Closed johnnyL7 closed 3 years ago
Hm, have you had a chance to test this code btw?
It looks like it only grabs the best checkpoint in the entire experiment (not one for each trial and not the latest), and I don't think you need to restore the agent if the training hasn't been killed yet.
Also, when is export_policy_from_checkpoint
called?
I think it's fine if it uses get_best_checkpoint and only saves the 'best' from all the trials up until this point. We only need to save one and overwrite it if there's a new and better checkpoint as training continues.
Then the webapp can show the 'download policy' button when a policy is available, even while training continues.
Small things:
save_best_policy
?@ejunprung
Also, when is
export_policy_from_checkpoint
called?
I think @johnnyL7 still needs to hook up the callback. Since he marked this as WIP I'm converting it to a draft too
Oh, I see. I'll check again later when Johnny is done.
@johnnyL7 @brettskymind is this meant to go into #372 or #262 ?
@ejunprung I finished plugging it in so it should overwrite the best checkpoint at each checkpoint_iteration (+1 iteration just to make sure all checkpoints are properly saved before the agent is loaded)
Instead of reinstantiating the agent, I access the one available thru callbacks, which should save some time.
I tested the code and it works on the AGV model locally, but runs out of memory even with 1 PBT trial. This shouldnt be a problem in the web app where we can scale the memory, but makes it harder to test.

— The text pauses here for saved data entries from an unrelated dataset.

import Summits.HodgeConjecture.HodgeConjecture.Theorems.F0P2oHeisenbergYCoinvariantsJacquet   -- ★ p831322: `r_N = S_Y` in the dot model (§3), scalars (§4), chirps (§5)
import Summits.HodgeConjecture.HodgeConjecture.Theorems.F0P2oParabolicLineChartDocking     -- ★ p831536: `exists_linearMap_lineBlock`, the chirp `c` and its three properties
import Summits.HodgeConjecture.HodgeConjecture.Theorems.F0P2oFrameStabiliserYTriviality    -- ★ p831732: the stabiliser of the line by its frame action
import Literature.RepresentationTheory.HeisenbergGroup.SchrodingerSymplecticTransport      -- ★ `exists_intertwiner_implements_conj`
import Literature.RepresentationTheory.HeisenbergGroup.MpPsiIntertwinerCongr               -- ★ `MpPsi.congr`
import HarnessLib

/-!
# Crux `H413`, programme P2, N3 road (S2)-b part 3a — THE ABSTRACT ASSEMBLER: from a splitting `s : G →* S̃p_ψ(ρ_T)`, a matrix action of `G`
# on the hermitian space with a hyperbolic frame, and the three frame-action properties of `N ≤ G`, the `N`-coinvariants of the Weil
# representation `ω = toRep ∘ s` are the fibre over `0` of the `Y`-adapted model: `r_N(ω) ≃ 𝒮(F^{Fin m})`

Cell hodgecm-mathlib (D-0151), FLOOR 0, crux item H413 = stmt-HodgeConjecture-24833, programme P2; N3 road (`F0/P2/B-p18/g28/N3-ROAD.v1.B-p18g28.md`)
§2 (S1)–(S3), desk F0P2-plan (g8) 18:45:24Z «(S2)-b TRANSPORT».  Seat A-p12 (g17); assembles ★ p830834 ∕ p831043 ∕ p831322 (model) with ★ p831536 ∕ p831732
(chart side) over ★ `exists_frameChart`, ★ `exists_intertwiner_implements_conj`, ★ `MpPsi.congr`.  THEOREMS ONLY (no `def`, no instance, no notation, no named
fact, no `sorry`); never imports a `Cruxes/…/Lines` module; kernel lane `--supports stmt-HodgeConjecture-24833 --as helper`.  HC_CM is proved only modulo the
printed citations until rung 0 closes; nothing printed is asserted here.

THE STATEMENT (`coinvariantsKer_comp_eq_comap_of_frame`, `exists_coinvariants_equiv_of_frame`).  Data: a non-archimedean local field `F` (`2` invertible),
`ψ` continuous non-trivial; quadratic coordinates `h : IsQuadraticCoordinates φ Ψq δ d` on a commutative `F`-algebra `S` (`S = F ⊕ F δ`, the tree's
`LocalRing L v` with ★ `isQuadraticCoordinates_local`) with `d` a NON-SQUARE (the place does not split) and an involution `σ` (`σ ∘ φ = φ`, `σ δ = −δ`);
a symmetric `T ∈ GL_n(F)` (the real Gram of the pair, ★ `gram`), the Schrödinger model `ρ_T = schrodingerSB (toLinearMap₂' F T) ψ` on `𝒮(F^n)` (the tree's
★ `localSchrodinger`); a HYPERBOLIC FRAME `(x₀, y₀, b, a)` of `B = hermForm σ (T ⊗ 1)` on `Sⁿ` (★ p831733 builds it from the form congruence of ★ `xThetaGqsCM`);
a group `G` with a splitting `s : G →* MpPsi ρ_T` (the tree's `FinLocalSplittings.s v` composed with the group maps) and a matrix action `M : G →* GL_n(S)` by
isometries with `hι : (s g).1.1 (reIm x) = reIm (M g · x)` (★ `localToSymplectic_reIm`); a subgroup `N ≤ G` such that (`hN`) every `M n⁻¹` fixes `x₀` and moves
each `bⱼ` inside `bⱼ + S x₀`, (`hgen`) every `n ∈ N` is `(t n t⁻¹ n⁻¹)(n₁ n₂ n₁⁻¹ n₂⁻¹)` with `M t⁻¹` diagonal on `x₀` and the `bⱼ` (★ p831536
`exists_eq_conjQuot_mul_commutator` + ★ p831733 `conj_upper∕diagonal_mulVec_frame`), (`hZ`) for every `t : F` some `n ∈ N` has `M n⁻¹` fixing `x₀, bⱼ` and
`M n⁻¹ y₀ = y₀ + μ x₀`, `σ μ = φ(t) δ`.  Conclusion: there are `Ψ : 𝒮(F^n) ≃ₗ 𝒮(F^{Fin 2 ⊔ Fin m})` and the fibre-over-`0` map `φ₀` with
**`Coinvariants.ker (ω|_N) = Ψ⁻¹(ker φ₀)`** and **`r_N(ω) = (ω|_N).Coinvariants ≃ₗ[ℂ] 𝒮(F^{Fin m})`**, `ω = toRep ∘ s`.

THE PROOF.  `Γ` = the frame chart (★ `exists_frameChart`), `Γv = Γ ∘ reIm`; `Φ = conjCoboundaryEquiv Γ`, `Ψ` the intertwiner `ρ_T → ρ_dot ∘ Φ`
(★ `exists_intertwiner_implements_conj`); `s′ = MpPsi.congr ∘ s : G →* MpPsi ρ_dot`, whose symplectic components act by `(s′ g) (Γv v) = Γv (M g · v)`
(`hι` + ★ `symplecticConjOfAlt_apply`).  By ★ p831732 and `hN` every `s′ n` is `Y^⊥`-trivial, hence acts on `S_Y` by a non-zero scalar (★ p831043
`exists_fibreZero_toRep_eq_smul`); every frame-diagonal `s′ t` is `Y`-stable; so conjugation-quotients and commutators act trivially (★ p831322 §4) and by `hgen`
ALL of `N` acts trivially on `S_Y` — (h₁).  By `hZ` + ★ p831732 the centre family acts as `unipotentσ (t • c)` for the norm chirp `c` of ★ p831536, which is
symmetric, `1` on `X₀` and anisotropic transversally (`d` non-square) — so ★ p831322 §5 gives (h₂) scalar-free.  ★ p831322 §3: `Coinvariants.ker (ω′|_N) = ker φ₀`;
transport back along `Ψ` (`coinvariantsKer_eq_comap_of_intertwiner`).
[MoeglinVignerasWaldspurger1987, Chap. 2 I.7, II.1, Chap. 3 §IV.2, §IV.5; Kudla1986, Thm. 2.8; GelbartRogawski1991, §3.2 (3.2.3) p. 457; BernsteinZelevinsky1976, §2.30–2.33.]

## References
* [MoeglinVignerasWaldspurger1987] C. Mœglin, M.-F. Vignéras, J.-L. Waldspurger, *Correspondances de Howe sur un corps p-adique*, LNM 1291 (1987): Chap. 2 I.7, II.1;
  Chap. 3 §IV.2 (mixed model), §IV.5 (filtration de Kudla).
* [Kudla1986] S. Kudla, *On the local theta-correspondence*, Invent. Math. 83 (1986): Thm. 2.8 and its proof.
* [GelbartRogawski1991] S. Gelbart, J. Rogawski, Invent. Math. 105 (1991): §3.2 (3.2.1)–(3.2.3) p. 457.
* [BernsteinZelevinsky1976] I. N. Bernstein, A. V. Zelevinsky, Russian Math. Surveys 31 (1976): §2.30–2.33.
-/

set_option autoImplicit false
set_option linter.dupNamespace false -- the mandated namespace repeats the single-problem summit's segment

As for connecting it to the webapp, we can make a experiment_progress_report.txt
that summarizes the best trial where the best checkpoint model up to now can be found.
Let me know what you think, @slinlee
@slinlee I think it's unrelated to reward balancing. This is for grabbing policies at any checkpoint so you don't have to wait until training finishes to test the policy.
@johnnyL7 Nice! I'll try it tomorrow. I don't think there should be memory issues (even locally) so that is weird.
@ejunprung yeah but the pull request is pointing at a really old balancing branch
Oh lol. Dude @johnnyL7 you should create a fresh branch.
@slinlee I am a bit confused now on which is the old one: bg_balance
or bg_reward_blancing
. I thought bg_balance
was the most recent branch Brett and I worked on to merge into test, so I opened this PR to go into bg_balance
Please let me know where I've gone wrong along the way, and sorry for the mixup! lol
@johnnyL7 - usually pull requests go to the default branch. So in nativerl, it will go to dev
From there we can merge or release it to 'test' , staging or prod.
If we base this PR on the rebalancing PR then this change won't be released until the rebalancing one is done, reviewed, and then tested. I don't think these two features are dependant on each other so basing the PR on dev
will let us release this more quickly.
Let me know if that makes sense.
Ah yes that makes sense, I guess my rationale was that bg_balance
has the newest features that are going to be merged into TEST very soon, so I wanted to grab the "latest" from TEST to branch off of.
It makes sense what you said because it's not guaranteed that bg_balnace
is ready yet, so better to branch from dev. I will rebase and push the commit
@johnnyL7 I created #383 which I think covers the changes for saving the best policy during training. If that looks good, we can replace this PR with that one.
cc @ejunprung
Closing b/c we separated into a different PR. https://github.com/SkymindIO/nativerl/pull/383
Callbacks will generate an agent that, restored from the nearest checkpoint, and export to a the expected model format in each of the trials.